import Literature.NumberTheory.Automorphic.Qian2022PotentialAutomorphy
import Literature.NumberTheory.Automorphic.EssConjSelfDual
import HarnessLib

/-!
# Caraiani 2012, Thm. 1.1 (local–global compatibility at `v ∤ ℓ` for RACSDC automorphic representations),
# UNRAMIFIED consequence: `π_v` is unramified iff `r_ι(π)` is unramified at `v`, and then `r_ι(π)` is compatible with
# the Satake parameter

Topic `NumberTheory/Automorphic` (pattern of `Qian2022PotentialAutomorphy.lean`, `Thorne2017AutomorphyLifting.lean`, `HLTTCompatible.lean`:
`CuspidalAutomorphicRepData`, `IsRegularAlgebraic`, `AutomorphicRepData.IsEssConjSelfDual` (`EssConjSelfDual`; `χ = 1` = conjugate self-dual,
RACSDC), `AutomorphicRepData.IsUnramifiedAt` (a Satake parameter exists), `Qian2022.IsCompatible` (the characterising property of `r_{l,ι}(π)`),
`FramedGaloisRep.IsUnramifiedAt`, `IsGaloisCompatibleAt` (unramified compatibility: `r` unramified at `v` with the Frobenius characteristic
polynomial predicted by the Satake parameter), `GaloisRep.IsSemisimple`).  Requested by the line `thorne-minimal-lift` of crux `stmt-Langlands-13757`
(fact F6 of its stub `stub_pointAutomorphicT`: hypothesis (iv)(b) "`π_v` unramified where `ρ` and `r_ι(π)` are" of the landed Thorne 2017 fact for the
base-changed companion, and the output clauses "`Π'_w` unramified with a Satake parameter and compatible with `ρ_y`" at EVERY `w ∉ S'`, not only
over good rational primes).

A. Caraiani, *Local-global compatibility and the action of monodromy on nearby cycles*, Duke Math. J. 161 (2012) 2311–2413, **Theorem 1.1**,
as recalled in Barnet-Lamb–Gee–Geraghty–Taylor, *Potential automorphy and change of weight*, Ann. of Math. 179 (2014), §2.1 (held text
arXiv:1010.2561 p. 18, read 2026-08-17), for a RAECSDC (in particular RACSDC) automorphic representation `π` of `GL_n(𝔸_F)`, `F` imaginary CM,
and its Galois representation `r_{l,ı}(π)` ("the continuous semi-simple representation … with the properties described in Theorem 1.1 (resp.
1.2) of [BLGHT]" — characterised by compatibility with `π` at the unramified places):

> If `v ∤ l` then Caraiani's local-global compatibility tells us that
> `ı WD(r_{l,ı}(π)|_{G_{F_v}})^{F-ss} ≅ rec(π_v ⊗ |det|_v^{(1-n)/2})`. (See [Caraiani 2012].)

(also Thorne, Math. Z. 285 (2017) §3 (i), p. 26: "`r_ι(π)` … satisfies the following local-global compatibility condition at each finite place
`v` of `F`").  Since `rec` is a bijection matching unramified generic representations with unramified Frobenius-semisimple Weil–Deligne
representations with `N = 0`, and `π_v` is generic, the displayed isomorphism gives: `π_v` is unramified ⇔ `r_{l,ı}(π)` is unramified at `v`,
and in that case the characteristic polynomial of `r_{l,ı}(π)(Frob_v)` is the one predicted by the Satake parameter (the tree's
`IsGaloisCompatibleAt`, review-13 convention of `ReciprocityGLn`).

## What is vendored: the UNRAMIFIED consequence, RACSDC case (`χ = 1`), for a representation with the characterising property

NAMED FACT (D-0014) `Caraiani2012.unramified_compatibility_racsdc`: for `F` a CM number field, `π` a regular algebraic, conjugate self-dual,
cuspidal automorphic representation of `GL_n(𝔸_F)` and `r : Γ_F → GL_n(ℚ̄_ℓ)` SEMISIMPLE with the characterising property of `r_{l,ι}(π)`
(`Qian2022.IsCompatible π ι r`; such an `r` is `r_{l,ι}(π)` — the unique continuous semisimple representation with that property, Qian
Def. 1.3 / HLTT, the compatible places having density one): at every finite `v ∤ ℓ`, `π` is unramified at `v` iff `r` is, and `r` is
compatible with `π` at `v` (`IsGaloisCompatibleAt`, vacuous when `π_v` is ramified).
-- TODO(general form): the full `ı WD(r|_{G_{F_v}})^{F-ss} ≅ rec(π_v ⊗ |det|^{(1-n)/2})` (monodromy and ramified `π_v`); RAECSDC `(π, χ)`
-- with `χ = χ₀ ∘ N_{F/F⁺}`, `χ₀,v(-1) = (-1)^n`; totally real `F` (RAESDC).

## References

* [Caraiani2012] A. Caraiani, Duke Math. J. 161 (2012), Thm. 1.1.
* [BarnetlambEtAl2014] T. Barnet-Lamb, T. Gee, D. Geraghty, R. Taylor, Ann. of Math. 179 (2014), §2.1 (arXiv:1010.2561 p. 18).
* [Thorne2017TwoAdic] J. A. Thorne, Math. Z. 285 (2017), §3 (i) p. 26.
* [Qian2022] L. Qian, Invent. Math. 231 (2023), Def. 1.3 (the characterising property).
-/

noncomputable section

open scoped NumberField
open NumberField IsDedekindDomain Field
open Literature.NumberTheory.GaloisRepresentations

namespace Literature.NumberTheory.Automorphic

namespace Caraiani2012

/-- **Caraiani 2012, Thm. 1.1 — unramified consequence, RACSDC case**, NAMED FACT.  For every CM number field `F`, `n`, prime `ℓ`,
`ι : ℚ̄_ℓ ≃ ℂ`, regular algebraic conjugate self-dual cuspidal `π` on `GL_n(𝔸_F)` and semisimple `r : Γ_F → GL_n(ℚ̄_ℓ)` with the
characterising property of `r_{l,ι}(π)` (`Qian2022.IsCompatible`): at every finite place `v ∤ ℓ`, `π` is unramified at `v` iff `r` is
unramified at `v`, and `r` is compatible with `π` at `v` (`IsGaloisCompatibleAt`: Frobenius characteristic polynomial predicted by the Satake
parameter).  Printed source quoted in the module docstring (via BLGGT §2.1).
[cite: Caraiani2012, Thm. 1.1] [cite: BarnetlambEtAl2014, §2.1 (arXiv p. 18)] -/
def unramified_compatibility_racsdc : Prop :=
  ∀ (F : Type) [Field F] [NumberField F] [IsCMField F] (n : ℕ) (ℓ : ℕ) [Fact ℓ.Prime]
    (hcpt : isCompact_glFiniteIntegralLevel n F) (ι : PadicAlgCl ℓ ≃+* ℂ)
    (π : CuspidalAutomorphicRepData n F hcpt) (r : FramedGaloisRep F (PadicAlgCl ℓ) n),
    π.1.IsRegularAlgebraic → π.1.IsEssConjSelfDual 1 →
    r.toGaloisRep.IsSemisimple → Qian2022.IsCompatible π.1 ι r →
    ∀ v : HeightOneSpectrum (𝓞 F), ((ℓ : ℕ) : 𝓞 F) ∉ v.asIdeal →
      (π.1.IsUnramifiedAt v ↔ r.IsUnramifiedAt v) ∧ IsGaloisCompatibleAt π.1 ι r v

end Caraiani2012

end Literature.NumberTheory.Automorphic

end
□ □ □
In the listing above, find the line with "r.toGaloisRep.IsSemisimple → Qian2022.IsCompatible" and the line with "end Caraiani2012". Output those two lines and every line between them, exactly as written.

    r.toGaloisRep.IsSemisimple → Qian2022.IsCompatible π.1 ι r →
    ∀ v : HeightOneSpectrum (𝓞 F), ((ℓ : ℕ) : 𝓞 F) ∉ v.asIdeal →
      (π.1.IsUnramifiedAt v ↔ r.IsUnramifiedAt v) ∧ IsGaloisCompatibleAt π.1 ι r v

end Caraiani2012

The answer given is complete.